Royal treasures and Raspberry Pi – the week in art

The Design Museum wants to get its hands on your computer, while the V&A uncovers Elizabeth I's Russian connection – all in your weekly art roundup

Exhibition of the week: Treasures of the Royal Courts – Tudors, Stuarts and Russian Tsars

This exhibition has a misleading title: it sounds like brainless treasure-gazing but is in fact an exploration of diplomatic and cultural connections between England and far-off Russia in the Renaissance. A collaboration with the Moscow Kremlin Museum, it sets the finery of 16th-century tsars against the artistic riches of Elizabeth I's court. As well as lots of gold and silver, it includes some of the greatest miniatures painted by artists such as Nicholas Hilliard, the wonderful Hampden portrait of a young Elizabeth, and gifts sent by her to the tsar.

V&A, London SW7, from 9 March until 14 July

Other exhibitions this week

Simon Starling
An exploration on the frontiers of art and science, Starling's Black Drop is a film of the 2012 transit of Venus, the last occurrence of this astronomical wonder in our lifetimes.
Radcliffe Observatory, Oxford, until 24 March

Yinka Shonibare
Outstanding survey of this artist's recent work, including an opera film, fighting foxes and colossal outdoor sculptures.
Yorkshire Sculpture Park, West Yorkshire, from 2 March until 1 September

Chuck Close
One of the best artists of our time continues his odyssey around the mysteries of the human face.
White Cube Bermondsey, London SE1, from 6 March until 21 April

Hans Josephsohn
Pungent, awkward, memorable works by a powerful modern sculptor.
Modern Art Oxford, Oxford, until 14 April

Masterpiece of the week

Thomas Gainsborough, Mr and Mrs Andrews, about 1750
They are rich. The land is theirs. So is the game shot on it. But the sky?

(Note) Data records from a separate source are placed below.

/-! ### The stub -/

/-- **Stub `stub_nearFieldFlux` of the crux `SlicedKelvin.FluxZoom`, line `registered`: the
near-field Biot–Savart integral at bounded planar flux.** For a continuous field `ω` on `ℝ³`
with `|ω| ≤ W` and unsigned flux `≤ Φ` through every plane `R {y₂ = c}` (`R` a linear
isometry), every `x` and `0 < r ≤ 1`: `y ↦ |ω(y)|/|x−y|²` is integrable on `B(x, 2)` and
`∫_{B(x,2)} |ω(y)|/|x−y|² dy ≤ 4π r W + 12 Φ / r` (inner ball `B(x, r)`: `W · 4πr` by
`lintegral_kernelMajorant`; the rest: `|ω| ≤ Σᵢ |ωᵢ|` and, sliced by the planes `{yᵢ = c}` where
`|x − y|⁻² ≤ max(|c − xᵢ|, r)⁻²`, each component contributes `≤ Φ ∫ max(|h|, r)⁻² dh = 4Φ/r`).
Unconditional: no named fact is taken as a hypothesis. -/
theorem stub_nearFieldFlux :
    ∀ (ω : EuclideanSpace ℝ (Fin 3) → EuclideanSpace ℝ (Fin 3)), Continuous ω →
      ∀ (W Φ : ℝ), 0 ≤ W → 0 ≤ Φ → (∀ x, ‖ω x‖ ≤ W) →
        (∀ (R : EuclideanSpace ℝ (Fin 3) ≃ₗᵢ[ℝ] EuclideanSpace ℝ (Fin 3)) (c : ℝ),
          ∫⁻ y : EuclideanSpace ℝ (Fin 2),
            ‖inner ℝ (ω (R (WithLp.toLp 2 ![y 0, y 1, c]))) (R (EuclideanSpace.single 2 1))‖ₑ ≤
              ENNReal.ofReal Φ) →
        ∀ (x : EuclideanSpace ℝ (Fin 3)) (r : ℝ), 0 < r → r ≤ 1 →
          MeasureTheory.IntegrableOn (fun y => ‖ω y‖ / ‖x - y‖ ^ 2) (Metric.ball x 2)
              MeasureTheory.volume ∧
            ∫ y in Metric.ball x 2, ‖ω y‖ / ‖x - y‖ ^ 2 ≤ 4 * Real.pi * r * W + 12 * Φ / r := by
  intro ω hω W Φ hW hΦ hbound hflux x r hr _
  have hmeas : Measurable fun y : EuclideanSpace ℝ (Fin 3) => ‖ω y‖ / ‖x - y‖ ^ 2 := by
    fun_prop
  -- integrability on the ball: domination by `W · kernelMajorant 2 (x − ·)`
  have hint : IntegrableOn (fun y => ‖ω y‖ / ‖x - y‖ ^ 2) (ball x 2) volume := by
    have hg : Integrable fun y : EuclideanSpace ℝ (Fin 3) => W * kernelMajorant 2 (x - y) :=
      ((integrable_kernelMajorant 2).comp_sub_left x).const_mul W
    refine hg.integrableOn.mono' hmeas.aestronglyMeasurable
      (ae_restrict_of_forall_mem measurableSet_ball fun y hy => ?_)
    rw [Real.norm_of_nonneg (by positivity)]
    have hmem : x - y ∈ ball (0 : EuclideanSpace ℝ (Fin 3)) 2 := by
      rw [mem_ball_zero_iff, ← dist_eq_norm, dist_comm]
      exact hy
    have hk : kernelMajorant 2 (x - y) = (‖x - y‖ ^ 2)⁻¹ := by simp [kernelMajorant, hmem]
    rw [hk, div_eq_mul_inv]
    exact mul_le_mul_of_nonneg_right (hbound y) (by positivity)
  refine ⟨hint, ?_⟩
  -- pass to the lower Lebesgue integral
  have hnn : 0 ≤ᵐ[volume.restrict (ball x 2)]
      fun y : EuclideanSpace ℝ (Fin 3) => ‖ω y‖ / ‖x - y‖ ^ 2 :=
    Eventually.of_forall fun y => (by positivity : (0 : ℝ) ≤ ‖ω y‖ / ‖x - y‖ ^ 2)
  rw [integral_eq_lintegral_of_nonneg_ae hnn hint.aestronglyMeasurable]
  refine ENNReal.toReal_le_of_le_ofReal (by positivity) ?_
  -- the inner ball: `∫ W · kernelMajorant r (x − y) dy = 4π r W`
  have hK : ∫⁻ y, ENNReal.ofReal (W * kernelMajorant r (x - y)) =
      ENNReal.ofReal (4 * π * r * W) := by
    have h1 : (fun y : EuclideanSpace ℝ (Fin 3) => ENNReal.ofReal (W * kernelMajorant r (x - y))) =
        fun y => ENNReal.ofReal W * ENNReal.ofReal (kernelMajorant r (x - y)) :=
      funext fun y => ENNReal.ofReal_mul hW
    rw [h1, lintegral_const_mul' _ _ ENNReal.ofReal_ne_top,
      lintegral_sub_left_eq_self (μ := (volume : Measure (EuclideanSpace ℝ (Fin 3))))
        (fun z => ENNReal.ofReal (kernelMajorant r z)) x,
      lintegral_kernelMajorant hr.le, ← ENNReal.ofReal_mul (p := W) hW]
    congr 1
    ring
  -- each sliced component: `≤ (4/r) Φ`
  have hcomp : ∀ i : Fin 3, ∫⁻ y, ENNReal.ofReal (((max |y i - x i| r) ^ 2)⁻¹) * ‖ω y i‖ₑ ≤
      ENNReal.ofReal (4 * Φ / r) := by
    intro i
    have hk : Measurable fun t : ℝ => ENNReal.ofReal (((max |t - x i| r) ^ 2)⁻¹) := by fun_prop
    calc ∫⁻ y, ENNReal.ofReal (((max |y i - x i| r) ^ 2)⁻¹) * ‖ω y i‖ₑ
        ≤ (∫⁻ t, ENNReal.ofReal (((max |t - x i| r) ^ 2)⁻¹)) * ENNReal.ofReal Φ :=
          lintegral_slice_le hω hflux i hk
      _ ≤ ENNReal.ofReal (4 / r) * ENNReal.ofReal Φ :=
          mul_le_mul_left (lintegral_inv_max_sq_le hr (x i)) _
      _ = ENNReal.ofReal (4 * Φ / r) := by
          rw [← ENNReal.ofReal_mul (p := 4 / r) (by positivity)]
          congr 1
          ring
  have hmeasK : Measurable
      fun y : EuclideanSpace ℝ (Fin 3) => ENNReal.ofReal (W * kernelMajorant r (x - y)) :=
    (((measurable_kernelMajorant r).comp (measurable_const.sub measurable_id)).const_mul
      W).ennreal_ofReal
  have hmeasC : ∀ i : Fin 3, Measurable fun y : EuclideanSpace ℝ (Fin 3) =>
      ENNReal.ofReal (((max |y i - x i| r) ^ 2)⁻¹) * ‖ω y i‖ₑ :=
    fun i => by fun_prop
  have h4 : 0 ≤ 4 * Φ / r := by positivity
  -- assembly
  calc ∫⁻ y in ball x 2, ENNReal.ofReal (‖ω y‖ / ‖x - y‖ ^ 2)
      ≤ ∫⁻ y, ENNReal.ofReal (‖ω y‖ / ‖x - y‖ ^ 2) := setLIntegral_le_lintegral _ _
    _ ≤ ∫⁻ y, (ENNReal.ofReal (W * kernelMajorant r (x - y)) +
          ∑ i, ENNReal.ofReal (((max |y i - x i| r) ^ 2)⁻¹) * ‖ω y i‖ₑ) :=
        lintegral_mono fun y => ofReal_div_norm_sq_le hr hW hbound x y
    _ = (∫⁻ y, ENNReal.ofReal (W * kernelMajorant r (x - y))) +
          ∑ i, ∫⁻ y, ENNReal.ofReal (((max |y i - x i| r) ^ 2)⁻¹) * ‖ω y i‖ₑ := by
        rw [lintegral_add_left hmeasK, lintegral_finsetSum _ fun i _ => hmeasC i]
    _ ≤ ENNReal.ofReal (4 * π * r * W) + ∑ _i : Fin 3, ENNReal.ofReal (4 * Φ / r) :=
        add_le_add hK.le (Finset.sum_le_sum fun i _ => hcomp i)
    _ = ENNReal.ofReal (4 * π * r * W + 12 * Φ / r) := by
        simp only [Fin.sum_univ_three]
        rw [← ENNReal.ofReal_add (p := 4 * Φ / r) h4 h4,
          ← ENNReal.ofReal_add (p := 4 * Φ / r + 4 * Φ / r) (by positivity) h4,
          ← ENNReal.ofReal_add (p := 4 * π * r * W) (by positivity) (by positivity)]
        congr 1
        ring

end Summit.NavierStokesRegularity.NavierStokesRegularity.Theorems.FluxZoom.Registered

end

That billowing moist veil of greys and blues is a luxury they share with the poorest in England.
National Gallery, London WC2N

Image of the week

What we learned this week

That the sale of the controversial Banksy mural, stripped from Poundland in Haringey only to turn up at auction in Miami, was put on hold at the last minute

That the Design Museum could put your Raspberry Pi creations on show

This new photobook documents how Thatcher's Tory HQ building went to rack and ruin

DKNY were forced to pay $25,000 compensation to a photographer after they used his images without permission

Why the master sculptor William Turnbull was a punk at heart

That the national anthem and 'small, elderly women' are vital to UK building restrictions

That the architect Louis Kahn was one of the 20th century's most influential, but unsung, architects – and that he was a brick whisperer

And finally ...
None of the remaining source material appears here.